Rodney F. Hochman, a director of GE HealthCare Technologies Inc., received 2,689 restricted stock units and 3,586 fully vested deferred stock units. Both awards are equity-based compensation rather than open-market stock purchases or sales, and carry a transaction code A for grants.
The restricted stock units cliff-vest on the earlier of the next annual meeting or May 7, 2027, while the deferred stock units are fully vested and were taken in lieu of his cash retainer. Settlement timing depends on his deferral elections, so near-term trading impact depends on future settlement rather than this filing.
Insider Trade Summary
| Type | Security | Shares | Price | Value |
|---|---|---|---|---|
| Grant/Award | Common Stock, par value $0.01 per share | 3,586 | $0.00 | -- |
| Grant/Award | Common Stock, par value $0.01 per share | 2,689 | $0.00 | -- |
Footnotes (1)
- Award of restricted stock units with respect to GE HealthCare Technologies Inc. ("GE HealthCare") common stock, of which 100% will vest on the earlier of: (i) the date of GE HealthCare's next annual meeting of stockholders and (ii) May 7, 2027. Settlement of vested restricted stock units may be deferred by the director, in which case, settlement will occur pursuant to the reporting person's applicable deferral election in accordance with GE HealthCare's Non-Employee Director Compensation and Benefits Plan (the "Plan").
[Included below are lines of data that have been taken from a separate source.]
import Summits.BirchSwinnertonDyer.BirchSwinnertonDyer.Theorems.ManinLocalTwoThreeWildThreeTorsionAscent
import HarnessLib

/-!
# The two Kodaira position laws T3III / T3W of line `kato_shift_three` v16 follow BY NAME from NB₃^V, from an's E-an-100₉
# and from an's E-an-99 (ASCμ₃) — the Stevens-ledger rows feed both residual stubs

Summit `BirchSwinnertonDyer`, route `ManinLocalTwoThree` (cell bsd-f2-manin), deciding crux C3 `ManinPrimeToThreeAtNine`
(stmt-BirchSwinnertonDyer-22968), line `kato_shift_three`, skeleton v16 (lead p1 gen 7, registered): the residual of the old stub
NB₃^V `NoAscendingThreeTorsionOptimal` is the pair of Kodaira POSITION LAWS for `X₀(N)`-optimal curves carrying a rational point of
order `3` on `E♮` — T3III (tame: type `III`; an's E-an-112) and T3W (wild: `ord₃ Δ_min ∉ {5, 11}`), spelled out inline in the
skeleton until the typer names them.  `…TameThreeTorsionAscends` proved T3III ⟸ NB₃^V and T3III ⟸ E-an-100₉; THIS FILE adds the wild
twins and the E-an-99 versions, so that EACH of an's Stevens-ledger rows E-an-99 `OptimalAscendingThreeKernelIsMu` ⟹ E-an-100 ⟹
E-an-100₉ `NoConstantKernelAscendingThreeOptimalAtNine` ⟹ NB₃^V (tree edges p648978) feeds BOTH v16 stubs by name:

* `wildPositionLaw_of_noAscendingThreeTorsionOptimal` — T3W ⟸ NB₃^V;
* `wildPositionLaw_of_noConstantKernelAscendingAtNine` — T3W ⟸ E-an-100₉;
* `positionLaws_of_optimalAscendingThreeKernelIsMu` — T3III ∧ T3W ⟸ E-an-99 (ASCμ₃: «an optimal curve ascends at `3` only
  through `μ₃`»).

HONEST FRAMING: implications between OPEN `c`-free laws; nothing about C3, Manin's conjecture or BSD is proved.  No definitions,
no named facts, no sorry.
References: [Stevens1989] §2 (shape only); [Vatsal2005] Conj. 1.9 (shape only); HOME/MEMO-an.md §64, §66–§67.
-/

set_option linter.dupNamespace false
set_option autoImplicit false

noncomputable section

open scoped Classical

open WeierstrassCurve IsDedekindDomain NumberField Rat.HeightOneSpectrum Polynomial
  Literature.NumberTheory.DiophantineGeometry Literature.NumberTheory.EllipticCurves
  Literature.NumberTheory.EllipticCurves.ModularForms
  Summit.BirchSwinnertonDyer.Rank1Residual.Additive
  Summit.BirchSwinnertonDyer.Rank1Residual.ManinAdditive
  Summit.BirchSwinnertonDyer.Rank1Residual.ManinAdditive.CuspidalKummer
  Summit.BirchSwinnertonDyer.Rank1Residual.ManinAdditive.CuspidalKummerThree
  Summit.BirchSwinnertonDyer.Rank1Residual.ManinAdditive.ThreeIsogenyKernel

namespace Summit.BirchSwinnertonDyer.BirchSwinnertonDyer.Theorems.ManinLocalTwoThree

/-- **T3W ⟸ NB₃^V** (the v14 stub BY NAME implies the v16 wild stub): restrict `NoAscendingThreeTorsionOptimal` to `27 ∣ N(W)`
and apply `noAscendingWild_iff_wildPositionLaw`. [cite: SilvermanATAEC1994, IV.9.4 Table 4.1] -/
theorem wildPositionLaw_of_noAscendingThreeTorsionOptimal (h : NoAscendingThreeTorsionOptimal) :
    ∀ (W : WeierstrassCurve ℚ) [W.IsElliptic] [W.IsGloballyMinimal] {N : ℕ} [NeZero N]
      (D : ModularParametrizationData W N),
      (∀ z ∈ D.L.lattice, ∃ w ∈ periodLattice D.f, z = D.c * w) → 9 ∣ N → 3 ^ 3 ∣ W.conductorNorm ℤ →
      ∀ X₁ Y₁ : ℚ, IsShortThreeTorsion W 1 X₁ Y₁ →
        padicValInt 3 W.minimalDiscriminantInt ≠ 5 ∧ padicValInt 3 W.minimalDiscriminantInt ≠ 11 :=
  noAscendingWild_iff_wildPositionLaw.mp (fun W _ _ _N _ D hL h9 _ X₁ Y₁ hT ↦ h W D hL h9 X₁ Y₁ hT)

/-- **T3W ⟸ E-an-100₉** (`ThreeIsogenyKernel.NoConstantKernelAscendingThreeOptimalAtNine`, BY NAME), through NB₃^V ⟸ E-an-100₉
(`noAscendingThreeTorsionOptimal_of_noConstantKernelAscendingAtNine`, p648978).
[cite: Stevens1989, Thm. 2.3 (shape only: the rows are the cell's, implied on paper by Stevens' Conjecture II)] -/
theorem wildPositionLaw_of_noConstantKernelAscendingAtNine (h100 : NoConstantKernelAscendingThreeOptimalAtNine) :
    ∀ (W : WeierstrassCurve ℚ) [W.IsElliptic] [W.IsGloballyMinimal] {N : ℕ} [NeZero N]
      (D : ModularParametrizationData W N),
      (∀ z ∈ D.L.lattice, ∃ w ∈ periodLattice D.f, z = D.c * w) → 9 ∣ N → 3 ^ 3 ∣ W.conductorNorm ℤ →
      ∀ X₁ Y₁ : ℚ, IsShortThreeTorsion W 1 X₁ Y₁ →
        padicValInt 3 W.minimalDiscriminantInt ≠ 5 ∧ padicValInt 3 W.minimalDiscriminantInt ≠ 11 :=
  wildPositionLaw_of_noAscendingThreeTorsionOptimal (noAscendingThreeTorsionOptimal_of_noConstantKernelAscendingAtNine h100)

/-- **T3III ∧ T3W ⟸ E-an-99 ASCμ₃** (`ThreeIsogenyKernel.OptimalAscendingThreeKernelIsMu`: «an `X₀(N)`-optimal curve ascends at
`3` only through `μ₃`», BY NAME), through an's proved chain E-an-99 ⟹ E-an-100 ⟹ E-an-100₉ ⟹ NB₃^V
(`noAscendingThreeTorsionOptimal_of_optimalAscendingThreeKernelIsMu`, p648978) and the two restrictions.
[cite: Vatsal2005, Conj. 1.9 (shape only: the laws are the cell's E-an-99/100, implied by Stevens' Conjecture II)] -/
theorem positionLaws_of_optimalAscendingThreeKernelIsMu (h99 : OptimalAscendingThreeKernelIsMu) :
    (∀ (W : WeierstrassCurve ℚ) [W.IsElliptic] [W.IsGloballyMinimal] {N : ℕ} [NeZero N]
        (D : ModularParametrizationData W N),
        (∀ z ∈ D.L.lattice, ∃ w ∈ periodLattice D.f, z = D.c * w) → 9 ∣ N →
        3 ^ 2 ∣ W.conductorNorm ℤ → ¬ 3 ^ 3 ∣ W.conductorNorm ℤ →
          ∀ X₁ Y₁ : ℚ, IsShortThreeTorsion W 1 X₁ Y₁ → padicValInt 3 W.minimalDiscriminantInt = 3) ∧
      (∀ (W : WeierstrassCurve ℚ) [W.IsElliptic] [W.IsGloballyMinimal] {N : ℕ} [NeZero N]
        (D : ModularParametrizationData W N),
        (∀ z ∈ D.L.lattice, ∃ w ∈ periodLattice D.f, z = D.c * w) → 9 ∣ N → 3 ^ 3 ∣ W.conductorNorm ℤ →
        ∀ X₁ Y₁ : ℚ, IsShortThreeTorsion W 1 X₁ Y₁ →
          padicValInt 3 W.minimalDiscriminantInt ≠ 5 ∧ padicValInt 3 W.minimalDiscriminantInt ≠ 11) :=
  have hV : NoAscendingThreeTorsionOptimal := noAscendingThreeTorsionOptimal_of_optimalAscendingThreeKernelIsMu h99
  ⟨typeIIILaw_of_noAscendingThreeTorsionOptimal hV, wildPositionLaw_of_noAscendingThreeTorsionOptimal hV⟩

end Summit.BirchSwinnertonDyer.BirchSwinnertonDyer.Theorems.ManinLocalTwoThree

end
import Mathlib
import Summits.Ventures.PercRepro2.Defs
import Summits.Ventures.PercRepro2.Harris
import Summits.Ventures.PercRepro2.Graph
import Summits.Ventures.PercRepro2.Events
import Summits.Ventures.PercRepro2.TReduction
import Summits.Ventures.PercRepro2.TReductionBase
import Summits.Ventures.PercRepro2.THBaseEnum
import Summits.Ventures.PercRepro2.THClassVEnum
import Summits.Ventures.PercRepro2.THClassIIGraph
import Summits.Ventures.PercRepro2.THClassIIP2Enum

/-!
# Slice A of the base-case census of the class-(ii) graph `G₂` (mine-a g51)

The pinning patterns with `s0 = 0` (the edge `r x₂` closed), split by the state of `r x₃`.  Every
    lemma is a kernel evaluation (`decide +kernel`) of `THClassIIP2.enum` over all
patterns of the remaining edges: the antipodal base case of the class-(ii) graph `G₂` at the pair
`({h, x₃, x₄, x₅ ∈ T} ∪ {x₂, x₃, x₄, x₅, x₆ ∈ T}, {x₆ ∈ T})` is nonnegative at every proper
    pinning in this slice.  Together
(`THClassIIP2.enum_nonneg`) the slices cover every pattern other than «every edge free».
No instance, no notation.
-/

namespace Summit.Ventures.PercRepro2

namespace THClassIIP2

set_option maxHeartbeats 0 in
/-- `r x₂` in state `0`, `r x₃` in state `0`: `65536` leaves. -/
lemma slice_00 : ∀ s2 s3 s4 s5 s6 s7 s8 s9 : Fin 3, 0 ≤ enum 0 0 s2 s3 s4 s5 s6 s7 s8 s9 := by
  decide +kernel

set_option maxHeartbeats 0 in
/-- `r x₂` in state `0`, `r x₃` in state `1`: `65536` leaves. -/
lemma slice_01 : ∀ s2 s3 s4 s5 s6 s7 s8 s9 : Fin 3, 0 ≤ enum 0 1 s2 s3 s4 s5 s6 s7 s8 s9 := by
  decide +kernel

set_option maxHeartbeats 0 in
/-- `r x₂` in state `0`, `r x₃` in state `2`: `131072` leaves. -/
lemma slice_02 : ∀ s2 s3 s4 s5 s6 s7 s8 s9 : Fin 3, 0 ≤ enum 0 2 s2 s3 s4 s5 s6 s7 s8 s9 := by
  decide +kernel


end THClassIIP2

end Summit.Ventures.PercRepro2
import Mathlib
import Literature.Analysis.FluidPDE.SelfSimilarEulerProfilePressureGradientGrowth
import HarnessLib

/-!
# t60-ΠLOG piece S2 (nsreg-p2 ROUND-58, `r58/Sketch58c.lean` c6fe466b7b48535d): `L¹` GROWTH OF THE PRESSURE GRADIENT
# `NsregP2.R58c.GradPressureL1Growth ρ` VERBATIM (`EBudget` / `VelocityBudget` δ-unfolded), range binder `−2 ≤ ρ` OUTSIDE

File authored by seat nsreg-typer g28 (literature-prover; landed verbatim — minus the convenience restatement `gradPressureL1Growth'`,
which the gate's dedup identifies with the Literature theorem itself — by the t60-ΠLOG composer ns-ezl-w3 g9, since typer seats do not write Theorems; S58c-2 taken in Literature form with sfl-p1 g10's GO 12:46:40Z under LEAD 19832
ns-typeII-p2 g16's re-key 12:39:28Z), `--supports stmt-NavierStokesRegularity-19832 --as helper`.

`PressureSeam.gradPressureL1Growth (hρ : -2 ≤ ρ)`: for a classical self-similar Euler profile `(V, P)` with exponent
`γ = 1/(2+ρ)`, centre `0`, the E-budget `∫ ‖DV‖² ‖y‖^{ρ−1} < ∞` and the velocity budget `∫_{B_R}‖V‖² ≤ A R^{1−2ρ}` (`R ≥ 1`),
and `ρ ≤ 1`: `∫_{B_R} ‖∇P‖ ≤ D R^{3 − ρ/2}` for all `R ≥ 1`.  This is the MEMBER form of the Literature theorem
`Literature.Analysis.FluidPDE.IsSelfSimilarEulerProfile.exists_integral_ball_norm_gradient_pressure_le`
(`Literature/Analysis/FluidPDE/SelfSimilarEulerProfilePressureGradientGrowth.lean`, p719937): the proof is that name.
The binder `−2 ≤ ρ` sits OUTSIDE the verbatim Prop (nsreg-p2 shape note 2026-08-29T12:37:49Z: the three terms of
`∇P = −(1−γ)V − DV[γy] − DV[V]` cost `R^{2−ρ}`, `R^{3−ρ/2}`, `R^{1−3ρ/2}`, all `≤ R^{3−ρ/2}` exactly when `ρ ≥ −2`); the
composer instantiates with `0 < ρ ≤ 1` (`gradPressureL1Growth (by linarith)`).

HONEST FRAMING: a portrait-instrument piece (pressure budget at scale, t60-ΠLOG) about HYPOTHETICAL profiles; nothing about the
crux E (`PowerGaugeEulerLiouville`, stmt 19832, OPEN) or NS regularity is proved; MODEL-lattice crux class; not E.
[nsreg-p2 R58c §1 S2; cite: ConstantinIgnatovaVicol2026Putative, §3.1.1 eq. (3.3) (the profile equation); folklore]
-/

noncomputable section

set_option linter.dupNamespace false

open MeasureTheory Set Filter Topology Metric Function InnerProductSpace
open scoped ENNReal NNReal RealInnerProductSpace Topology

namespace Summit.NavierStokesRegularity.NavierStokesRegularity.Theorems.PowerGaugeEulerLiouville.PressureSeam

open Literature.Analysis Literature.Analysis.FluidPDE

/-- **t60-ΠLOG S2 `GradPressureL1Growth ρ` (Sketch58c VERBATIM, δ-unfolded), for `−2 ≤ ρ`**: the `L¹(B_R)` growth
`∫_{B_R} ‖∇P‖ ≤ D R^{3−ρ/2}` of the pressure gradient of a self-similar Euler profile with exponent `1/(2+ρ)` under the
E-budget and the velocity budget (`ρ ≤ 1`).  Proof = the Literature theorem
`IsSelfSimilarEulerProfile.exists_integral_ball_norm_gradient_pressure_le` by name. [nsreg-p2 R58c S2; folklore] -/
theorem gradPressureL1Growth {ρ : ℝ} (hρ : -2 ≤ ρ) :
    ∀ (V : EuclideanSpace ℝ (Fin 3) → EuclideanSpace ℝ (Fin 3)) (P : EuclideanSpace ℝ (Fin 3) → ℝ),
      IsSelfSimilarEulerProfile (1 / (2 + ρ)) 0 V P →
      (∫⁻ y, ‖fderiv ℝ V y‖ₑ ^ 2 * ENNReal.ofReal (‖y‖ ^ (ρ - 1))) ≠ ⊤ →
      (∃ A : ℝ, ∀ R : ℝ, 1 ≤ R →
        ∫ y in ball (0 : EuclideanSpace ℝ (Fin 3)) R, ‖V y‖ ^ 2 ≤ A * R ^ (1 - 2 * ρ)) →
      ρ ≤ 1 →
      ∃ D : ℝ, ∀ R : ℝ, 1 ≤ R →
        ∫ y in ball (0 : EuclideanSpace ℝ (Fin 3)) R, ‖gradient P y‖ ≤ D * R ^ (3 - ρ / 2) :=
  fun _V _P h hE hV hρ1 =>
    IsSelfSimilarEulerProfile.exists_integral_ball_norm_gradient_pressure_le hρ hρ1 h hE hV

end Summit.NavierStokesRegularity.NavierStokesRegularity.Theorems.PowerGaugeEulerLiouville.PressureSeam

end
Each restricted stock unit and deferred stock unit represents the right to receive, at settlement, one share of GE HealthCare common stock. Award of fully vested deferred stock units with respect to GE HealthCare common stock. The reporting person elected, in accordance with the Plan, to receive fully vested deferred stock units in lieu of 100% of the cash retainer awarded to the reporting person. Settlement will occur pursuant to the reporting person's applicable deferral election.